## ASSIGNED TASK
Only the lines from the one containing "(hR_orbit_458_5 : M.Refines" through the final line of the entries below are wanted, each copied exactly.

START PROVIDED INFORMATION

import Summits.BirchSwinnertonDyer.BirchSwinnertonDyer.Theorems.GenusKolyvaginAtTwoPowDvdShaCardAtTwoPosTE4PosOfSockets
import Summits.BirchSwinnertonDyer.BirchSwinnertonDyer.Theorems.GenusKolyvaginAtTwoPowDvdShaCardAtTwoPosTBottomRungSocketTransposition
import Summits.BirchSwinnertonDyer.BirchSwinnertonDyer.Theorems.GenusKolyvaginAtTwoPowDvdShaCardAtTwoPosTBottomRungTransverseSocketTransposition
import HarnessLib

/-!
# Route `GenusKolyvaginAtTwo`, LINE 26 «lw2_phantom_exclusion» of the residual crux `OffCutResidualAtTwoR` (stmt-BirchSwinnertonDyer-31767):
# the FLAT re-thread — part G1: **the Δ>0 sockets and the (E4)⁺ capstone-with-sockets, from `(NPh at 2N)` instead of an odd multiplicative prime**

Seat `bsd-line-gk2-p5` g40 (WIDTH-5 attach, cell `bsd-f1-sign2`), `--supports stmt-BirchSwinnertonDyer-31767` (helper; closes nothing).
THEOREMS ONLY (no definition, no named fact, no `sorry`).  **BSD is NOT proved by any of this**; the residual crux is NOT closed by it.

WHY.  LINE 26 (`Cruxes/OffCutResidualAtTwoR/Lines/lw2_phantom_exclusion.lean`, stubs `stub_Q3flat` / `stub_Q4flat`) asks for the LANDED
exactness theorems Q3R_T (`…Theorems.equivariantKolyvaginExactAtTwoRT_proof`) and Q4_T″ (`…Theorems.kolyvaginExactAtTwoPosDiscT_proof`) with
their binder quadruple `(v) (h2v : 2 ∉ v) (hNv : N ∈ v) (hmult : E multiplicative at v)` REPLACED by the hypothesis it was only ever used to
derive (critic #471 P1 census, card §7: 10 entry points, 36 pass-through signatures, 0 other uses of `v`):
`(NPh at 2N)(E, K)` := «for every `M ≥ 1`, a class of `H¹(K, E[2^M])` that dies on `Γ_(K(E[2^M]))` and is Kummer at every place over `2N`
is `0`» — VERBATIM the conclusion of `GenusExact.NonPhantomPow.nonPhantomAtTwo_of_hasMultiplicativeReductionAt` (with `N := N_E`).
Proofs below are the landed ones VERBATIM except that (i) the binder quadruple is gone and `hNPh` is inserted right after the two
`¬ IsSquare` clauses (where `K` is in scope), (ii) at the entry points the local `(NPh_M)` is read off `hNPh` instead of the multiplicative
prime, (iii) callees are the `_flat` siblings.  Decl names = originals + `_flat`; namespaces unchanged.

WHAT (this part).  The Δ>0 (transposition-type Kolyvagin primes) sockets of road (E4)⁺: gk2-p3's `RelaxedCount.hbot_socket_margin_onHabitat_transposition`,
gk2-p2's `TransverseValue.hbot_socket_margin_onHabitat_of_three_le_transposition`, and the LEAD's (E4)⁺ capstone-with-sockets
`pow_dvd_natCard_sha_of_sockets_of_rank_le_one_transposition` (entry points: the single-level `(NPh_L)` is now `hNPh L`).

References: [GrossLMS1991] §1, §5, §10; [Kolyvagin1990] Thm. A; [McCallumLMS1991] §1, §3, §5; [Kramer1981] Thm. 1; [LawsonWuthrich2016] §4, §8
(the level-2 phantom class that supplies `(NPh at 2N)` off the cut — LINE 26 stubs `stub_KLW` / `stub_transport`, other seats).
-/

set_option autoImplicit false
-- the Theorems namespace of this sub repeats the summit name by design (D-0017 nested layout)
set_option linter.dupNamespace false
import Literature.MathematicalPhysics.QuantumLattice.HubbardFermiSeaTangentRowsDiluteFarPlanes
import Literature.MathematicalPhysics.QuantumLattice.HubbardFermiSeaTangentRowsDiluteFarTPrime
import Literature.MathematicalPhysics.QuantumLattice.HubbardFermiSeaTangentRowsQuarterFilling
import Literature.MathematicalPhysics.QuantumLattice.HubbardNNNHoppingEnergyDensityMonotone
import Summits.Ventures.CertifiedManyBodySolver.Certificates.HubbardSquare_n1_deepSheet_farColumnFloors_E
import Summits.Ventures.CertifiedManyBodySolver.Certificates.HubbardSquare_n1_deepSheet_farColumnFloors_F
import Summits.Ventures.CertifiedManyBodySolver.Certificates.HubbardSquare_n1_deepSheet_farColumnFloors_G
import Summits.Ventures.CertifiedManyBodySolver.Certificates.HubbardSquare_n1_deepSheet_farColumnFloors_K5a
import Summits.Ventures.CertifiedManyBodySolver.Certificates.HubbardSquare_n1_deepSheet_farColumnFloors_K5b
import Summits.Ventures.CertifiedManyBodySolver.Certificates.HubbardSquare_n1_deepSheet_farColumnFloors_K5c
import Summits.Ventures.CertifiedManyBodySolver.Certificates.HubbardSquare_n1_deepSheet_farColumnFloors_K5d
import Summits.Ventures.CertifiedManyBodySolver.Certificates.HubbardSquare_n1o2_farstrip_lower_jensen606_674_649
import Summits.Ventures.CertifiedManyBodySolver.Certificates.HubbardSquare_n7o8_TKT_obliqueStation_splitPlane_r554_r555_r590
import Summits.Ventures.CertifiedManyBodySolver.Certificates.HubbardSquare_n7o8_splitPlane2_stage2_byName_discharge
import Summits.Ventures.CertifiedManyBodySolver.Certificates.HubbardSquare_n7o8_splitPlaneQ1_byName_readers
import Summits.Ventures.CertifiedManyBodySolver.Certificates.HubbardTTPrime_polarizedBandCaps_kernelB
import Summits.Ventures.CertifiedManyBodySolver.Observables.PhaseSeparationExclusionBox
import Summits.Ventures.CertifiedManyBodySolver.Observables.PhaseSeparationExclusionBoxGrandCanonicalTcap
import Summits.Ventures.CertifiedManyBodySolver.Observables.PhaseSeparationExclusionBoxLayeredTcap
import Summits.Ventures.CertifiedManyBodySolver.Observables.PhaseSeparationExclusionFarQuarterNodes
import Summits.Ventures.CertifiedManyBodySolver.Observables.PhaseSeparationExclusionHalfFillingColumnU5
import Summits.Ventures.CertifiedManyBodySolver.Observables.PhaseSeparationExclusionHolePlaneCap
import Summits.Ventures.CertifiedManyBodySolver.Observables.PhaseSeparationExclusionLowUFarColumnsA
import Summits.Ventures.CertifiedManyBodySolver.Observables.PhaseSeparationExclusionLowUFarColumnsB
import Summits.Ventures.CertifiedManyBodySolver.Observables.PhaseSeparationExclusionLowUFarColumnsC
import Summits.Ventures.CertifiedManyBodySolver.Observables.PhaseSeparationExclusionLowUFarColumnsD
import Summits.Ventures.CertifiedManyBodySolver.Observables.PhaseSeparationExclusionLowUFarColumnsE
import Summits.Ventures.CertifiedManyBodySolver.Observables.PhaseSeparationExclusionQuarterConvexFloor
import Summits.Ventures.CertifiedManyBodySolver.Observables.PhaseSeparationExclusionSplitPlaneSevenEighthsCap
import Summits.Ventures.CertifiedManyBodySolver.Observables.PhaseSeparationExclusionStripPolCaps
import Summits.Ventures.CertifiedManyBodySolver.Observables.PhaseSeparationExclusionVirtualColumns
import HarnessLib
import HarnessLib.Audit
import Summits.Ventures.AbcSig.Rows.Bridge
import Summits.Ventures.AbcSig.Rows.C2aL229A0S
import Summits.Ventures.AbcSig.Rows.C2aL229A0SAB

/-!
# Venture AbcSig — CELL `C2aL229A0`: the census statement `Rows.C2aCellRed 229 (fun a => a = 0) ∅` from the two row theorems

S-VARIANT (p-lean g6 `gen6/spatch.py`) of `xcell_C2aL229A0`: kernel sieve discharges replace the cited pair(s) 7328.8 @ 13, 7328.9 @ 13 (see the row files `Rows/C2aL229A0S.lean`, `Rows/C2aL229A0SAB.lean`).
HONEST FRAMING. COMPUTATION cell `pub-abcsig`; CONDITIONAL theorem; no claim on ABC or any summit. Hypotheses exactly as
in `Rows/C2aL229A0X.lean` and `Rows/C2aL229A0XAB.lean`: `BS04Package` (CITED), `DataComplete …` (COMPUTED level files), `EisPackage` (CITED) and `Refines` (COMPUTED) for the M6 orbits discharged in the kernel, and the
rows' per-orbit exclusions for `famB` as universally quantified hypotheses (CITED: the census
row's certificates). Conclusion = p1's census predicate (`Rows/Statements.lean`), all four coprime coefficient
distributions `A·B = 2^a·229^m`, reduced exponents `a < n`, `m < n` (RULING H1). GENERATED by p-lean gen/make_rows.py
(after plean/make_cell_bridges.py).
-/

namespace Summit.Ventures.AbcSig

/-- Cell `C2aL229A0` (M6 orbits discharged in the kernel): `Rows.C2aCellRed 229 (fun a => a = 0) ∅` under the rows' hypotheses. -/
theorem xcell_C2aL229A0S (M : NewformModel) (hP : M.BS04Package)
    (hE : M.EisPackage)
    (hD458 : M.DataComplete 458 level458Orbits)
    (hD7328 : M.DataComplete 7328 level7328Orbits)
    (hR_orbit_458_5 : M.Refines 458 orbit_458_5 m6X_458_5)
    (hRB_orbit_7328_8 : ∀ f : M.Form 7328, M.Matches f orbit_7328_8 → M.Matches f rb_7328_8)
    (hRB_orbit_7328_9 : ∀ f : M.Form 7328, M.Matches f orbit_7328_9 → M.Matches f rb_7328_9)
    (hX_orbit_7328_10 : ∀ n m : ℕ, n ∈ ([13] : List ℕ) → M.Excludes 7328 orbit_7328_10 (famB (2 ^ 0 * 229 ^ m) n (fun _ _ => True))) :
    Rows.C2aCellRed 229 (fun a => a = 0) ∅ :=
  C2aCellRed_of_rows 229 (by norm_num) (by norm_num) _ _
    (fun n hn h11 hnℓ _ a m (ha : a = 0) han hm hmn x y z h1 h2 => by
      subst ha
      exact
 xrow_C2aL229A0S M hP hE hD458 hD7328 hR_orbit_458_5 n hn h11 hnℓ m hm hmn hRB_orbit_7328_8 hRB_orbit_7328_9 (hX_orbit_7328_10 n m) x y z h1 h2)
    (fun n hn h11 hnℓ _ a m (ha : a = 0) han hm hmn x y z h1 h2 => by
      subst ha
      exact
 xrow_C2aL229A0SAB M hP hE hD458 hD7328 hR_orbit_458_5 n hn h11 hnℓ m hm hmn hRB_orbit_7328_8 hRB_orbit_7328_9 (hX_orbit_7328_10 n m) x y z h1 h2)

end Summit.Ventures.AbcSig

END PROVIDED INFORMATION

## YOUR RESPONSE
    (hR_orbit_458_5 : M.Refines 458 orbit_458_5 m6X_458_5)
    (hRB_orbit_7328_8 : ∀ f : M.Form 7328, M.Matches f orbit_7328_8 → M.Matches f rb_7328_8)
    (hRB_orbit_7328_9 : ∀ f : M.Form 7328, M.Matches f orbit_7328_9 → M.Matches f rb_7328_9)
    (hX_orbit_7328_10 : ∀ n m : ℕ, n ∈ ([13] : List ℕ) → M.Excludes 7328 orbit_7328_10 (famB (2 ^ 0 * 229 ^ m) n (fun _ _ => True))) :
    Rows.C2aCellRed 229 (fun a => a = 0) ∅ :=
  C2aCellRed_of_rows 229 (by norm_num) (by norm_num) _ _
    (fun n hn h11 hnℓ _ a m (ha : a = 0) han hm hmn x y z h1 h2 => by
      subst ha
      exact
 xrow_C2aL229A0S M hP hE hD458 hD7328 hR_orbit_458_5 n hn h11 hnℓ m hm hmn hRB_orbit_7328_8 hRB_orbit_7328_9 (hX_orbit_7328_10 n m) x y z h1 h2)
    (fun n hn h11 hnℓ _ a m (ha : a = 0) han hm hmn x y z h1 h2 => by
      subst ha
      exact
 xrow_C2aL229A0SAB M hP hE hD458 hD7328 hR_orbit_458_5 n hn h11 hnℓ m hm hmn hRB_orbit_7328_8 hRB_orbit_7328_9 (hX_orbit_7328_10 n m) x y z h1 h2)

end Summit.Ventures.AbcSig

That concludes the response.